Democrats maintain that Kelly’s high approval ratings are indicative of her strong support in the state. A Morning Consult poll released last week showed Kelly with a 56 percent approval rating, marking a 23-point advantage over Biden. Kelly’s advantage over Biden is the largest of any governor facing reelection this election year, according to Morning Consult.
Kelly’s supporters are also trying to paint a picture of a bipartisan administration in Topeka by touting a list of roughly 60 Republicans who have endorsed Kelly’s reelection bid, including former state Rep. Jan Kessinger.
And similar to how Republicans are tying Kelly to Biden, Democrats have employed a strategy of tying Schmidt to Kelly’s predecessor, former Gov. Sam Brownback (R), who was ranked as the country’s least popular governor at one point during his tenure. Schmidt also served with Brownback as attorney general when Brownback was governor. One Democratic operative referred to Schmidt as a “back to Brownback candidate.”

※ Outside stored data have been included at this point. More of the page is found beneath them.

import Summits.KontsevichZagierPeriods.KontsevichZagierPeriods.Theorems.OctahedralSymmetryOctahedralSpanAllWeightsDefs
import Mathlib.LinearAlgebra.Span.Basic
import Mathlib.Tactic.LinearCombination

/-!
# Crux `OctahedralSpanAllWeights` (stmt-KontsevichZagierPeriods-9659), line `Sketch`, block F2: involution of the one-letter layer and the algebraic core

Block F2 of the two-letter normal form concerns UNIT words (letters `1, 2, 3` = poles `i, −1, −i`). For the
layer of unit words with exactly one letter other than `2` (the words `X = 2^a c 2^b` and the auxiliary
`V = 2^m c c'`) this file computes the involution relators explicitly — `toQ_sigmaSubst_X`:
`σ(2^a c 2^b) = −[2^b c̄ 2^a] + [2^{a+b+1}]`, `toQ_sigmaSubst_V` (four terms): in the `σ`-eigenbasis of the unit
letters the involution is a signed reversal — and proves the abstract `ℚ`-module elimination
`layerOne_core` that the layer theorem `unitLayerOne` (file `…StubRegularUnitLayerOne`) instantiates.
Sources: J. Zhao, C. R. Acad. Sci. Paris 346 (2008) §4 (the involution `σ`) [Zhao2008]; J. Zhao, Doc. Math.
15 (2010) §2 [Zhao2010].
-/

noncomputable section

namespace Summit.KontsevichZagierPeriods.OctahedralSymmetry.OctaSpan.RegularUnit

open Literature.NumberTheory.Transcendental Literature.NumberTheory.Transcendental.LevelFour

/-! ### The involution on the words `2^a c 2^b` and `2^m c c'` -/

/-- `(-1)^k · (-1)^k = 1` in `ℤ`. [folklore] -/
theorem neg_one_pow_mul_self (k : ℕ) : (-1 : ℤ) ^ k * (-1) ^ k = 1 := by
  rw [← mul_pow, neg_mul_neg, one_mul, one_pow]

/-- `expand sigmaLetter` of a block of letters `2`: the single term `((-1)^a, 2^a)`. [folklore] -/
theorem expand_sigma_replicate_two (a : ℕ) :
    expand sigmaLetter (List.replicate a (2 : Fin 5)) = [((-1 : ℤ) ^ a, List.replicate a 2)] := by
  induction a with
  | zero => rfl
  | succ a ih =>
    rw [List.replicate_succ, expand_cons, ih]
    simp [sigmaLetter, pow_succ, mul_comm]

/-- `expand sigmaLetter` through a leading block of letters `2`. [folklore] -/
theorem expand_sigma_replicate_append (a : ℕ) (r : List (Fin 5)) :
    expand sigmaLetter (List.replicate a (2 : Fin 5) ++ r) =
      (expand sigmaLetter r).map fun q => ((-1 : ℤ) ^ a * q.1, List.replicate a 2 ++ q.2) := by
  induction a with
  | zero => simp
  | succ a ih =>
    rw [List.replicate_succ, List.cons_append, expand_cons, ih]
    simp [sigmaLetter, List.map_map, Function.comp_def, pow_succ]

/-- The letter table of the involution on the poles `±i`: `σ^*ω_{±i} = ω_{∓i} − ω_{−1}`. [cite: Zhao2008, §4] -/
theorem sigmaLetter_of_unit {c cb : Fin 5} (h : (c = 1 ∧ cb = 3) ∨ (c = 3 ∧ cb = 1)) :
    sigmaLetter c = [(1, cb), (-1, 2)] := by
  rcases h with ⟨rfl, rfl⟩ | ⟨rfl, rfl⟩ <;> rfl

/-- **The involution of `X = 2^a c 2^b`** (`c = ±i`, `c̄ = ∓i`):
`toQ (sigmaSubst X) = −[2^b c̄ 2^a] + [2^{a+b+1}]`. [cite: Zhao2008, §4] -/
theorem toQ_sigmaSubst_X {c cb : Fin 5} (h : (c = 1 ∧ cb = 3) ∨ (c = 3 ∧ cb = 1)) (a b : ℕ) :
    toQ (sigmaSubst (List.replicate a (2 : Fin 5) ++ c :: List.replicate b 2)) =
      -sym (List.replicate b (2 : Fin 5) ++ cb :: List.replicate a 2) +
        sym (List.replicate (a + b + 1) (2 : Fin 5)) := by
  have htail : expand sigmaLetter (c :: List.replicate b (2 : Fin 5)) =
      [((-1 : ℤ) ^ b, cb :: List.replicate b 2), (-(-1 : ℤ) ^ b, 2 :: List.replicate b 2)] := by
    rw [expand_cons, sigmaLetter_of_unit h, expand_sigma_replicate_two]
    simp
  have hlen : (List.replicate a (2 : Fin 5) ++ c :: List.replicate b 2).length = a + b + 1 := by
    simp; omega
  rw [sigmaSubst, hlen, expand_sigma_replicate_append, htail]
  simp only [List.map_cons, List.map_nil, List.reverse_append, List.reverse_cons, List.reverse_replicate,
    ofTerms_cons, ofTerms_nil, add_zero, map_zsmul, map_add, toQ_single]
  have h1 : List.replicate b (2 : Fin 5) ++ [cb] ++ List.replicate a 2 =
      List.replicate b 2 ++ cb :: List.replicate a 2 := by simp
  have h2 : List.replicate b (2 : Fin 5) ++ [2] ++ List.replicate a 2 = List.replicate (a + b + 1) 2 := by
    rw [← List.replicate_succ', List.replicate_append_replicate]; congr 1; omega
  rw [h1, h2, smul_add, smul_smul, smul_smul, pow_succ, mul_neg ((-1 : ℤ) ^ a), ← pow_add]
  set u : ℤ := (-1) ^ (a + b) with hu_def
  have hu : u * u = 1 := neg_one_pow_mul_self _
  have c1 : u * -1 * u = -1 := by linear_combination (-1 : ℤ) * hu
  have c2 : u * -1 * -u = 1 := by linear_combination hu
  rw [c1, c2, neg_one_zsmul, one_zsmul]

/-- **The involution of `V = 2^m c c'`** (`c, c' ∈ {±i}`):
`toQ (sigmaSubst V) = [c̄' c̄ 2^m] − [2 c̄ 2^m] − [c̄' 2^{m+1}] + [2^{m+2}]`. [cite: Zhao2008, §4] -/
theorem toQ_sigmaSubst_V {c cb c' cb' : Fin 5} (h : (c = 1 ∧ cb = 3) ∨ (c = 3 ∧ cb = 1))
    (h' : (c' = 1 ∧ cb' = 3) ∨ (c' = 3 ∧ cb' = 1)) (m : ℕ) :
    toQ (sigmaSubst (List.replicate m (2 : Fin 5) ++ [c, c'])) =
      sym (cb' :: cb :: List.replicate m (2 : Fin 5)) - sym ((2 : Fin 5) :: cb :: List.replicate m 2)
        - sym (cb' :: List.replicate (m + 1) (2 : Fin 5)) + sym (List.replicate (m + 2) (2 : Fin 5)) := by
  have htail : expand sigmaLetter [c, c'] =
      [((1 : ℤ), [cb, cb']), (-1, [cb, 2]), (-1, [2, cb']), (1, [2, 2])] := by
    rw [expand_cons, expand_cons, sigmaLetter_of_unit h, sigmaLetter_of_unit h', expand_nil]
    simp
  have hlen : (List.replicate m (2 : Fin 5) ++ [c, c']).length = m + 2 := by simp
  rw [sigmaSubst, hlen, expand_sigma_replicate_append, htail]
  simp only [List.map_cons, List.map_nil, List.reverse_append, List.reverse_cons, List.reverse_nil,
    List.nil_append, List.reverse_replicate, ofTerms_cons, ofTerms_nil, add_zero, map_zsmul, map_add,
    toQ_single, mul_one, mul_neg, List.cons_append]
  have h2 : (2 : Fin 5) :: (2 : Fin 5) :: List.replicate m (2 : Fin 5) = List.replicate (m + 2) 2 := by
    simp [List.replicate_succ]
  have h3 : cb' :: (2 : Fin 5) :: List.replicate m (2 : Fin 5) = cb' :: List.replicate (m + 1) 2 := by
    simp [List.replicate_succ]
  rw [h2, h3, smul_add, smul_add, smul_add, smul_smul, smul_smul, smul_smul, smul_smul, pow_add, neg_one_sq]
  set v : ℤ := (-1) ^ m with hv_def
  have hv : v * v = 1 := neg_one_pow_mul_self _
  have c1 : v * 1 * v = 1 := by linear_combination hv
  have c2 : v * 1 * -v = -1 := by linear_combination (-1 : ℤ) * hv
  rw [c1, c2, one_zsmul, one_zsmul, neg_one_zsmul, neg_one_zsmul]
  abel

/-! ### The algebraic core of the layer (abstract ℚ-module computation) -/

/-- **Core of the layer `#2 = n − 1`.** In a `ℚ`-module let `x a e` (`a ≤ n − 1`, `e : Bool`) and `z`
satisfy, for `n ≥ 3`: (s) `(a+1) x (a+1) e + (n−1−a) x a e = 0` for `a + 1 ≤ n − 1` (seed lifts),
(i2) `x 1 e + x 0 e = z` (involution of `2^{n−2} ē ē`), (i0) `x 0 e + x (n−1) (!e) = z` (involution of
`e 2^{n−1}`). Then `z = 0` and every `x a e = 0`. [folklore] -/
theorem layerOne_core {Q : Type*} [AddCommGroup Q] [Module ℚ Q] (n : ℕ) (hn : 3 ≤ n)
    (x : ℕ → Bool → Q) (z : Q)
    (hs : ∀ (a : ℕ) (e : Bool), a + 1 ≤ n - 1 →
      ((a + 1 : ℕ) : ℚ) • x (a + 1) e + ((n - 1 - a : ℕ) : ℚ) • x a e = 0)
    (hi2 : ∀ e : Bool, x 1 e + x 0 e = z)
    (hi0 : ∀ e : Bool, x 0 e + x (n - 1) (!e) = z) :
    z = 0 ∧ ∀ (a : ℕ) (e : Bool), a ≤ n - 1 → x a e = 0 := by
  -- closed form along the chain (s): `C(n-1, a) • x 0 e = (-1)^a • ... ` written multiplicatively
  have hchain : ∀ (e : Bool) (a : ℕ), a ≤ n - 1 →
      x a e = ((-1 : ℚ) ^ a * ((n - 1).choose a : ℚ)) • x 0 e := by
    intro e a
    induction a with
    | zero => intro _; simp
    | succ a ih =>
      intro ha
      have h1 := hs a e ha
      have ih' := ih (by omega)
      -- (a+1) x_{a+1} = -(n-1-a) x_a
      have hx : ((a + 1 : ℕ) : ℚ) • x (a + 1) e = -(((n - 1 - a : ℕ) : ℚ) • x a e) :=
        eq_neg_of_add_eq_zero_left h1
      have hne : ((a + 1 : ℕ) : ℚ) ≠ 0 := by exact_mod_cast Nat.succ_ne_zero a
      have hchoose : ((n - 1 - a : ℕ) : ℚ) * ((n - 1).choose a : ℚ) =
          ((a + 1 : ℕ) : ℚ) * ((n - 1).choose (a + 1) : ℚ) := by
        -- choose (n-1) (a+1) * (a+1) = choose (n-1) a * (n-1-a)
        have h' := congrArg (Nat.cast (R := ℚ)) (Nat.choose_succ_right_eq (n - 1) a)
        rw [Nat.cast_mul, Nat.cast_mul] at h'
        rw [mul_comm, ← h', mul_comm]
      apply smul_right_injective Q hne
      simp only
      rw [hx, ih', smul_smul, ← neg_smul, smul_smul]
      congr 1
      rw [pow_succ]
      have : ((a + 1 : ℕ) : ℚ) * ((-1) ^ a * -1 * ((n - 1).choose (a + 1) : ℚ)) =
          -((-1) ^ a * (((a + 1 : ℕ) : ℚ) * ((n - 1).choose (a + 1) : ℚ))) := by ring
      rw [this, ← hchoose]
      ring
  -- x 1 e = -(n-1) x 0 e and (2 - n) x 0 e = z
  have hx0 : ∀ e : Bool, ((2 : ℚ) - n) • x 0 e = z := by
    intro e
    have h1 := hs 0 e (by omega)
    have h2 := hi2 e
    simp only [zero_add, Nat.cast_one, one_smul, Nat.sub_zero] at h1
    have hx1 : x 1 e = -(((n - 1 : ℕ) : ℚ) • x 0 e) := eq_neg_of_add_eq_zero_left h1
    rw [hx1] at h2
    rw [← h2, Nat.cast_sub (by omega), Nat.cast_one, sub_smul, neg_add_eq_sub, sub_smul, one_smul]
    abel_nf
    module
  -- x (n-1) (!e) = (-1)^(n-1) x 0 (!e), and x 0 (!e) relates to z like x 0 e
  have hn2 : ((2 : ℚ) - n) ≠ 0 := by
    have : (3 : ℚ) ≤ n := by exact_mod_cast hn
    intro h; linarith
  have hx0eq : ∀ e : Bool, x 0 (!e) = x 0 e := fun e =>
    smul_right_injective Q hn2 (by simp only; rw [hx0, hx0])
  have hz : z = 0 := by
    have e := true
    have h := hi0 true
    rw [hchain _ (n - 1) le_rfl, Nat.choose_self, Nat.cast_one, mul_one, hx0eq] at h
    -- (1 + (-1)^(n-1)) x 0 true = z = (2 - n) x 0 true
    have hcomb : ((1 : ℚ) + (-1) ^ (n - 1) - (2 - n)) • x 0 true = 0 := by
      rw [sub_smul, add_smul, one_smul, hx0, h, sub_self]
    have hcoef : ((1 : ℚ) + (-1) ^ (n - 1) - (2 - n)) ≠ 0 := by
      have h3 : (3 : ℚ) ≤ n := by exact_mod_cast hn
      rcases neg_one_pow_eq_or ℚ (n - 1) with h' | h' <;> rw [h'] <;> intro hh <;> linarith
    have hx00 : x 0 true = 0 := (smul_eq_zero.1 hcomb).resolve_left hcoef
    rw [← hx0 true, hx00, smul_zero]
  refine ⟨hz, fun a e ha => ?_⟩
  have hx00 : x 0 e = 0 := by
    have := hx0 e
    rw [hz] at this
    exact (smul_eq_zero.1 this).resolve_left hn2
  rw [hchain e a ha, hx00, smul_zero]


end Summit.KontsevichZagierPeriods.OctahedralSymmetry.OctaSpan.RegularUnit

end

“The RGA might want to listen to Republicans in Kansas who continue to approve and endorse Gov. Kelly’s successful record of working with both parties to axe the food tax, fully fund schools and attract record business investments — all while balancing the budget,” said Sam Newton, deputy communications director at the Democratic Governors Association (DGA). “In contrast, the only thing Kansans know about Derek Schmidt is that he’d drag the state back to the budget disasters and devastating cuts to education he defended under Sam Brownback.”
The Kansas Democratic Party echoed the DGA’s strategy of roping Brownback into the discourse in a statement to The Hill.
“Kansans haven’t forgotten, and want to keep moving forward and continue making history as one of the best states to do business under Governor Laura Kelly,” said state Democratic Party spokesperson Emma O’Brien.
While Republicans say they are not betting on Brownback getting back on the campaign trail with Schmidt, they are also dismissing the Democratic strategy of tying Kelly to the last GOP governor of Kansas.
“Brownback hasn’t been governor for five years,” said the Republican familiar with the state’s gubernatorial race. “It would be like tying Kelly to maybe Obama. And I think there’s been efforts to tie her to Biden, but that makes a lot more sense because he’s the current president and he’s in the news all of the time.”
It remains to be seen how abortion will play out in the race as Kansans prepare to vote next week over whether to remove a right to have the procedure from the state’s constitution. The vote will mark the first on abortion rights since the Supreme Court overturned Roe v. Wade last month.
Polls show that voters are split over the amendment, with the anti-abortion rights side slightly leading. However, Republicans and Democrats both agree that November’s election will come down to the economy.
“This race is certainly going to come down to the kitchen table issues,” said one Democratic operative. “Are they economically more secure than they were just four years ago?”